After Alex Sienart, World Bank’s lead economist in Nigeria, pointed out that the wage increase will directly affect the lives of only 4.1 per cent of Nigerians, he suggested that Nigeria needed more productive jobs to reduce poverty. But he neither explained “productive jobs,” nor suggested how to create them.

 

In admitting past wrong economic policies that the World Bank recommended for Nigeria, its former President, Jim Yong Kim, confessed, “I think the World Bank has to take responsibility for having emphasized hard infrastructure –roads, rails, energy– for a long time…

 

“There is still the bias that says we will invest in hard infrastructure, and then we grow rich, (and) we will have enough money to invest in health and education. (But) we are now saying that’s the wrong approach, that you’ve got to start investing in your people.”

 

Kim is a Korean-American physician, health expert, and anthropologist, whose Harvard University and Brown University Ivy League background shapes his decidedly “Pax American” worldview of America’s dominance of the world economy.

 

Despite his do-gooder posturing, his diagnoses and prescriptions still did not quite address the root cause of Nigeria’s economic woes, nor provide any solutions.

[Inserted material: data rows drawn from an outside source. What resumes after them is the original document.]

import Mathlib.Analysis.Calculus.ContDiff.Convolution
import Literature.Analysis.FluidPDE.HessianLaplacianLp
import Literature.Analysis.FluidPDE.ClassicalSolutionCalculus
import HarnessLib

/-!
# The truncated Newtonian potential of a space–time test function

Analysis/FluidPDE support file (all results proved) in the decomposition of the named fact
`Literature.Analysis.FluidPDE.LemarieRieusset2016.pressure_localIntegrability`
(`CKNMorreyLemmas.lean`; Lemarié-Rieusset 2016, (13.20), p. 461: the splitting of the pressure
through the Newtonian kernel). The printed argument applies the Newtonian kernel `G = 1/(4π|x|)`
to the cut-off pressure `ζ_B p`; here the kernel is replaced by the tree's **truncated** Newtonian
kernel `Γ₀ = θΓ` at radii `(ρ₀, ρ₁)` (`newtonNear`, `FluidPDE/NewtonKernel`; compactly supported
in `|z| ≤ ρ₁`) and it is applied on the side of the **test function**: for a space–time test
function `θ ∈ C_c^∞(I × B(x_B, R))` the slicewise truncated potential

  `Θ(t, x) = N[θ(t, ·)](x) = ∫ Γ₀(z) θ(t, x - z) dz`  (`newtonNearPotential ρ₀ ρ₁ (θ t) x`)

is again a space–time test function, on the slightly larger cylinder `I × B(x_B, R + ρ₁)`
(`IsSpaceTimeTestOn.newtonNearPotential_slice`: joint smoothness is Mathlib's
`contDiffOn_convolution_right_with_param`, the support grows by `ρ₁` in `x`), and its slice
Laplacian is `Δₓ Θ = θ - Λ[θ(t, ·)]` with the smoothing remainder `Λ[g] = λ ⋆ g`,
`λ = Δ((1 - θ)Γ)` smooth and supported in `|z| ≤ ρ₁` (`laplacian_newtonNearPotential`,
`FluidPDE/NewtonLocalPotential`). Tested against the pressure equation
`Δp = -∑ ∂ᵢ∂ⱼ(uᵢuⱼ)` (`DistributionalPressurePoisson`), `Θ` turns `∫∫ p θ` into
`∫∫ p Λθ - ∫∫ D²ₓΘ(u, u)`; the first term is a smooth average of `p` (the part
`p_B ∈ L^{q₀}_t L^∞_x` of (13.20)) and the second is controlled by `‖u‖²_{L^{10/3}} ‖θ‖_{L^{5/2}}`
through the `L^{5/2}` bound for the Hessian of `N` (`stein1970_hessian_Lp_bound`, Stein 1970,
III §1.3 Prop. 3, via `hessian_newtonNearPotential_half`), which is the part `ϖ_B ∈ L^{5/3}_{t,x}`.
This file provides the test-function side of that computation:

* `newtonNearPotential_eq_convolution`; joint smoothness of `(t, x) ↦ N[θ(t,·)](x)` and of
  `(t, x) ↦ Λ[θ(t,·)](x)` (`contDiff_uncurry_newtonNearPotential_slice`,
  `contDiff_uncurry_newtonFarSmoothing_slice`);
* supports: `tsupport ⊆ I × B(x_B, R + ρ₁)` for both (`tsupport_newtonNearPotential_slice_subset`,
  `tsupport_newtonFarSmoothing_slice_subset`), and the test-function property of `Θ`
  (`IsSpaceTimeTestOn.newtonNearPotential_slice`);
* the pointwise bound for the Hessian quadratic form by the coordinate second derivatives,
  `|D²g(x)(v, v)| ≤ ‖v‖² ∑ᵢⱼ |∂ⱼ∂ᵢ g(x)|` (`abs_fderiv_fderiv_apply_le_norm_sq_mul_sum`).

## References

* P. G. Lemarié-Rieusset, *The Navier–Stokes Problem in the 21st Century*, CRC Press (2016),
  (13.20) p. 461. [LemarieRieusset2016]
* D. Gilbarg, N. S. Trudinger, *Elliptic partial differential equations of second order*
  (2001), (2.16)–(2.17) (Green's representation with a cut-off kernel). [GilbargTrudinger2001]
-/

noncomputable section

open MeasureTheory Set Function Filter Topology TopologicalSpace Metric InnerProductSpace
open scoped ENNReal NNReal RealInnerProductSpace ContDiff Laplacian Convolution

namespace Literature.Analysis.FluidPDE

variable {ρ₀ ρ₁ : ℝ}

/-! ### The truncated potential as a convolution; joint smoothness in `(t, x)` -/

/-- `N[g] = Γ₀ ⋆ g` (Mathlib convolution for the pairing `lsmul`). [folklore] -/
theorem newtonNearPotential_eq_convolution (ρ₀ ρ₁ : ℝ) (g : EuclideanSpace ℝ (Fin 3) → ℝ) :
    newtonNearPotential ρ₀ ρ₁ g =
      newtonNear ρ₀ ρ₁ ⋆[ContinuousLinearMap.lsmul ℝ ℝ, volume] g := by
  funext x; rw [convolution_lsmul_apply]; rfl

/-- **Joint smoothness of the slicewise truncated potential of a test function**: for
`θ ∈ C_c^∞(Q)`, `Q ⊆ ℝ × ℝ³` open, and `0 ≤ ρ₀ < ρ₁`, the function `(t, x) ↦ N[θ(t, ·)](x)` is
`C^∞` on `ℝ × ℝ³` (Mathlib's `contDiffOn_convolution_right_with_param` with the time as
parameter: `Γ₀ ∈ L¹_loc`, `θ` jointly smooth with `x`-supports in a fixed compact set).
[folklore] -/
theorem contDiff_uncurry_newtonNearPotential_slice {Q : Opens (ℝ × EuclideanSpace ℝ (Fin 3))}
    {θ : ℝ → EuclideanSpace ℝ (Fin 3) → ℝ} (hθ : IsSpaceTimeTestOn Q θ) (h₀ : 0 ≤ ρ₀)
    (h₁ : ρ₀ < ρ₁) : ContDiff ℝ ∞ (uncurry fun t => newtonNearPotential ρ₀ ρ₁ (θ t)) := by
  obtain ⟨K, hK, hKt⟩ := hθ.exists_compact_slice_subset
  have hgs : ∀ (t : ℝ) (x : EuclideanSpace ℝ (Fin 3)), t ∈ (univ : Set ℝ) → x ∉ K → θ t x = 0 :=
    fun t x _ hx => image_eq_zero_of_notMem_tsupport fun h => hx (hKt t h)
  have h := contDiffOn_convolution_right_with_param (𝕜 := ℝ) (n := (⊤ : ℕ∞))
    (ContinuousLinearMap.lsmul ℝ ℝ) (g := θ) isOpen_univ hK hgs
    (integrable_newtonNear h₀ h₁).locallyIntegrable
    (by rw [univ_prod_univ]; exact hθ.contDiff.contDiffOn)
  rw [univ_prod_univ, contDiffOn_univ] at h
  have hfun : (uncurry fun t => newtonNearPotential ρ₀ ρ₁ (θ t)) =
      fun q : ℝ × EuclideanSpace ℝ (Fin 3) =>
        (newtonNear ρ₀ ρ₁ ⋆[ContinuousLinearMap.lsmul ℝ ℝ, volume] θ q.1) q.2 := by
    funext q
    change newtonNearPotential ρ₀ ρ₁ (θ q.1) q.2 = _
    rw [newtonNearPotential_eq_convolution]
  rw [hfun]
  exact h

/-- Joint smoothness of the slicewise smoothing remainder `(t, x) ↦ Λ[θ(t, ·)](x)` of a test
function (`λ` is smooth with compact support, in particular locally integrable). [folklore] -/
theorem contDiff_uncurry_newtonFarSmoothing_slice {Q : Opens (ℝ × EuclideanSpace ℝ (Fin 3))}
    {θ : ℝ → EuclideanSpace ℝ (Fin 3) → ℝ} (hθ : IsSpaceTimeTestOn Q θ) (h₀ : 0 < ρ₀)
    (h₁ : ρ₀ < ρ₁) : ContDiff ℝ ∞ (uncurry fun t => newtonFarSmoothing ρ₀ ρ₁ (θ t)) := by
  obtain ⟨K, hK, hKt⟩ := hθ.exists_compact_slice_subset
  have hgs : ∀ (t : ℝ) (x : EuclideanSpace ℝ (Fin 3)), t ∈ (univ : Set ℝ) → x ∉ K → θ t x = 0 :=
    fun t x _ hx => image_eq_zero_of_notMem_tsupport fun h => hx (hKt t h)
  have h := contDiffOn_convolution_right_with_param (𝕜 := ℝ) (n := (⊤ : ℕ∞))
    (ContinuousLinearMap.lsmul ℝ ℝ) (g := θ) isOpen_univ hK hgs
    (integrable_newtonFarLaplacian h₀ h₁).locallyIntegrable
    (by rw [univ_prod_univ]; exact hθ.contDiff.contDiffOn)
  rw [univ_prod_univ, contDiffOn_univ] at h
  have hfun : (uncurry fun t => newtonFarSmoothing ρ₀ ρ₁ (θ t)) =
      fun q : ℝ × EuclideanSpace ℝ (Fin 3) =>
        (newtonFarLaplacian ρ₀ ρ₁ ⋆[ContinuousLinearMap.lsmul ℝ ℝ, volume] θ q.1) q.2 := by
    funext q
    change newtonFarSmoothing ρ₀ ρ₁ (θ q.1) q.2 = _
    rw [newtonFarSmoothing_eq_convolution]
  rw [hfun]
  exact h

/-! ### Supports -/

/-- The support of the slicewise truncated potential: if `θ` is supported in the closed set
`T ⊆ ℝ × ℝ³` then `N[θ(t,·)](x) ≠ 0` forces `(t, x - z) ∈ T` for some `|z| ≤ ρ₁`, so the
topological support of `(t, x) ↦ N[θ(t,·)](x)` lies in the (compact, if `T` is) set
`{(t, y + z) : (t, y) ∈ T, |z| ≤ ρ₁}`. [folklore] -/
theorem tsupport_uncurry_slice_subset_image {θ : ℝ → EuclideanSpace ℝ (Fin 3) → ℝ}
    {N : ℝ → EuclideanSpace ℝ (Fin 3) → ℝ} (hθc : HasCompactSupport (uncurry θ))
    (hN : ∀ t x, (∀ z : EuclideanSpace ℝ (Fin 3), ‖z‖ ≤ ρ₁ → θ t (x - z) = 0) → N t x = 0) :
    tsupport (uncurry N) ⊆
      (fun q : (ℝ × EuclideanSpace ℝ (Fin 3)) × EuclideanSpace ℝ (Fin 3) =>
        ((q.1.1, q.1.2 + q.2) : ℝ × EuclideanSpace ℝ (Fin 3))) ''
        (tsupport (uncurry θ) ×ˢ closedBall (0 : EuclideanSpace ℝ (Fin 3)) ρ₁) := by
  set Φ := fun q : (ℝ × EuclideanSpace ℝ (Fin 3)) × EuclideanSpace ℝ (Fin 3) =>
    ((q.1.1, q.1.2 + q.2) : ℝ × EuclideanSpace ℝ (Fin 3)) with hΦ
  have hΦc : Continuous Φ :=
    (continuous_fst.comp continuous_fst).prodMk
      ((continuous_snd.comp continuous_fst).add continuous_snd)
  have hTc : IsCompact
      (Φ '' (tsupport (uncurry θ) ×ˢ closedBall (0 : EuclideanSpace ℝ (Fin 3)) ρ₁)) :=
    (hθc.prod (isCompact_closedBall _ _)).image hΦc
  refine closure_minimal (fun q hq => ?_) hTc.isClosed
  obtain ⟨t, x⟩ := q
  by_contra hnot
  refine hq (hN t x fun z hz => ?_)
  by_contra hne
  exact hnot ⟨((t, x - z), z), ⟨subset_tsupport _ (by exact hne), mem_closedBall_zero_iff.2 hz⟩,
    by simp [hΦ]⟩

variable {a b R : ℝ} {xB : EuclideanSpace ℝ (Fin 3)} {θ : ℝ → EuclideanSpace ℝ (Fin 3) → ℝ}

/-- The image set of `tsupport_uncurry_slice_subset_image` lies in the cylinder
`I × B(x_B, R + ρ₁)` when `tsupport θ ⊆ I × B(x_B, R)`. [folklore] -/
theorem image_tsupport_subset_cylinder
    (hθ : tsupport (uncurry θ) ⊆ Ioo a b ×ˢ ball xB R) :
    (fun q : (ℝ × EuclideanSpace ℝ (Fin 3)) × EuclideanSpace ℝ (Fin 3) =>
        ((q.1.1, q.1.2 + q.2) : ℝ × EuclideanSpace ℝ (Fin 3))) ''
        (tsupport (uncurry θ) ×ˢ closedBall (0 : EuclideanSpace ℝ (Fin 3)) ρ₁) ⊆
      Ioo a b ×ˢ ball xB (R + ρ₁) := by
  rintro _ ⟨⟨⟨t, y⟩, z⟩, ⟨hty, hz⟩, rfl⟩
  obtain ⟨ht, hy⟩ := hθ hty
  refine ⟨ht, ?_⟩
  rw [mem_ball] at hy ⊢
  rw [mem_closedBall_zero_iff] at hz
  calc dist (y + z) xB ≤ dist (y + z) y + dist y xB := dist_triangle _ _ _
    _ = ‖z‖ + dist y xB := by rw [dist_eq_norm, add_sub_cancel_left]
    _ < R + ρ₁ := by linarith

/-- **The slicewise truncated potential of a test function on a cylinder is a test function on
the `ρ₁`-enlarged cylinder**: for `θ ∈ C_c^∞(I × B(x_B, R))`, `I = (a, b)`, and
`0 ≤ ρ₀ < ρ₁`, `Θ(t, x) = N[θ(t, ·)](x)` belongs to `C_c^∞(I × B(x_B, R + ρ₁))`. [folklore] -/
theorem IsSpaceTimeTestOn.newtonNearPotential_slice
    (hθ : IsSpaceTimeTestOn (⟨Ioo a b ×ˢ ball xB R, isOpen_Ioo.prod isOpen_ball⟩ :
      Opens (ℝ × EuclideanSpace ℝ (Fin 3))) θ) (h₀ : 0 ≤ ρ₀) (h₁ : ρ₀ < ρ₁) :
    IsSpaceTimeTestOn (⟨Ioo a b ×ˢ ball xB (R + ρ₁), isOpen_Ioo.prod isOpen_ball⟩ :
      Opens (ℝ × EuclideanSpace ℝ (Fin 3))) (fun t => newtonNearPotential ρ₀ ρ₁ (θ t)) := by
  have hsub := tsupport_uncurry_slice_subset_image (ρ₁ := ρ₁) (N := fun t =>
    newtonNearPotential ρ₀ ρ₁ (θ t)) hθ.hasCompactSupport
    (fun t x hx => newtonNearPotential_eq_zero_of_forall h₀ h₁ hx)
  have hΦc : Continuous (fun q : (ℝ × EuclideanSpace ℝ (Fin 3)) × EuclideanSpace ℝ (Fin 3) =>
      ((q.1.1, q.1.2 + q.2) : ℝ × EuclideanSpace ℝ (Fin 3))) :=
    (continuous_fst.comp continuous_fst).prodMk
      ((continuous_snd.comp continuous_fst).add continuous_snd)
  refine ⟨contDiff_uncurry_newtonNearPotential_slice hθ h₀ h₁, ?_, ?_⟩
  · exact IsCompact.of_isClosed_subset
      ((hθ.hasCompactSupport.prod (isCompact_closedBall _ _)).image hΦc) (isClosed_tsupport _)
      hsub
  · exact hsub.trans (image_tsupport_subset_cylinder hθ.tsupport_subset)

/-- The support of the slicewise smoothing remainder `(t, x) ↦ Λ[θ(t,·)](x)` of
`θ ∈ C_c^∞(I × B(x_B, R))` lies in `I × B(x_B, R + ρ₁)`, and it has compact support. [folklore] -/
theorem tsupport_newtonFarSmoothing_slice_subset
    (hθ : IsSpaceTimeTestOn (⟨Ioo a b ×ˢ ball xB R, isOpen_Ioo.prod isOpen_ball⟩ :
      Opens (ℝ × EuclideanSpace ℝ (Fin 3))) θ) (h₀ : 0 ≤ ρ₀) (h₁ : ρ₀ < ρ₁) :
    HasCompactSupport (uncurry fun t => newtonFarSmoothing ρ₀ ρ₁ (θ t)) ∧
      tsupport (uncurry fun t => newtonFarSmoothing ρ₀ ρ₁ (θ t)) ⊆ Ioo a b ×ˢ ball xB (R + ρ₁) := by
  have hsub := tsupport_uncurry_slice_subset_image (ρ₁ := ρ₁) (N := fun t =>
    newtonFarSmoothing ρ₀ ρ₁ (θ t)) hθ.hasCompactSupport
    (fun t x hx => newtonFarSmoothing_eq_zero_of_forall h₀ h₁ hx)
  have hΦc : Continuous (fun q : (ℝ × EuclideanSpace ℝ (Fin 3)) × EuclideanSpace ℝ (Fin 3) =>
      ((q.1.1, q.1.2 + q.2) : ℝ × EuclideanSpace ℝ (Fin 3))) :=
    (continuous_fst.comp continuous_fst).prodMk
      ((continuous_snd.comp continuous_fst).add continuous_snd)
  exact ⟨IsCompact.of_isClosed_subset
      ((hθ.hasCompactSupport.prod (isCompact_closedBall _ _)).image hΦc) (isClosed_tsupport _)
      hsub, hsub.trans (image_tsupport_subset_cylinder hθ.tsupport_subset)⟩

/-! ### The Hessian quadratic form against coordinate second derivatives -/

/-- **`|D²g(x)(v, v)| ≤ ‖v‖² ∑ᵢ ∑ⱼ |∂ⱼ∂ᵢ g(x)|`** for `g ∈ C²` on a finite-dimensional real inner
product space with orthonormal basis `b` (expand `v = ∑ ⟪v, bᵢ⟫ bᵢ`, `|⟪v, bᵢ⟫| ≤ ‖v‖`).
[folklore] -/
theorem abs_fderiv_fderiv_apply_le_norm_sq_mul_sum {E : Type*} [NormedAddCommGroup E]
    [InnerProductSpace ℝ E] {ι : Type*} [Fintype ι] (bs : OrthonormalBasis ι ℝ E) {g : E → ℝ}
    (hg : ContDiff ℝ 2 g) (x v : E) :
    |fderiv ℝ (fun y => fderiv ℝ g y v) x v| ≤
      ‖v‖ ^ 2 * ∑ i, ∑ j, |fderiv ℝ (fun y => fderiv ℝ g y (bs i)) x (bs j)| := by
  rw [fderiv_fderiv_apply_eq_sum bs hg x v, Finset.mul_sum]
  refine (Finset.abs_sum_le_sum_abs _ _).trans (Finset.sum_le_sum fun i _ => ?_)
  rw [Finset.mul_sum]
  refine (Finset.abs_sum_le_sum_abs _ _).trans (Finset.sum_le_sum fun j _ => ?_)
  rw [abs_mul, abs_mul]
  have hi : |⟪v, bs i⟫| ≤ ‖v‖ := by
    refine (abs_real_inner_le_norm _ _).trans ?_
    rw [bs.orthonormal.1 i, mul_one]
  have hj : |⟪v, bs j⟫| ≤ ‖v‖ := by
    refine (abs_real_inner_le_norm _ _).trans ?_
    rw [bs.orthonormal.1 j, mul_one]
  calc |⟪v, bs i⟫| * |⟪v, bs j⟫| * |fderiv ℝ (fun y => fderiv ℝ g y (bs i)) x (bs j)|
      ≤ ‖v‖ * ‖v‖ * |fderiv ℝ (fun y => fderiv ℝ g y (bs i)) x (bs j)| := by
        gcongr
    _ = ‖v‖ ^ 2 * |fderiv ℝ (fun y => fderiv ℝ g y (bs i)) x (bs j)| := by ring

end Literature.Analysis.FluidPDE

They were mere diversions that stopped short of the way forward.

 

He should have advocated for the massive accumulation of capital and investments in the local production of manufacturing machinery, industrial spare parts, and raw materials—items that are currently imported, weakening Nigeria’s trade balance.

 

He should have pushed for the completion of Ajaokuta Steel Mill and helped to line up investors with managerial, technical, and financial competence to salvage Nigeria’s electricity sector, whose poor run has been described by Dr. Akinwumi Adesina, President of Africa Development Bank, as “killing Nigerian industries.”

 

He could have assembled consultants to accelerate the conversion of Nigeria’s commuter vehicles to Compressed Natural Gas and get banks of the metropolitan economies, that hold Nigeria’s foreign reserves in their vaults, to invest their low-interest funds into Nigeria’s agriculture— so that Nigeria will no longer import foodstuffs.

 

Nigerians need homegrown solutions to their economic woes.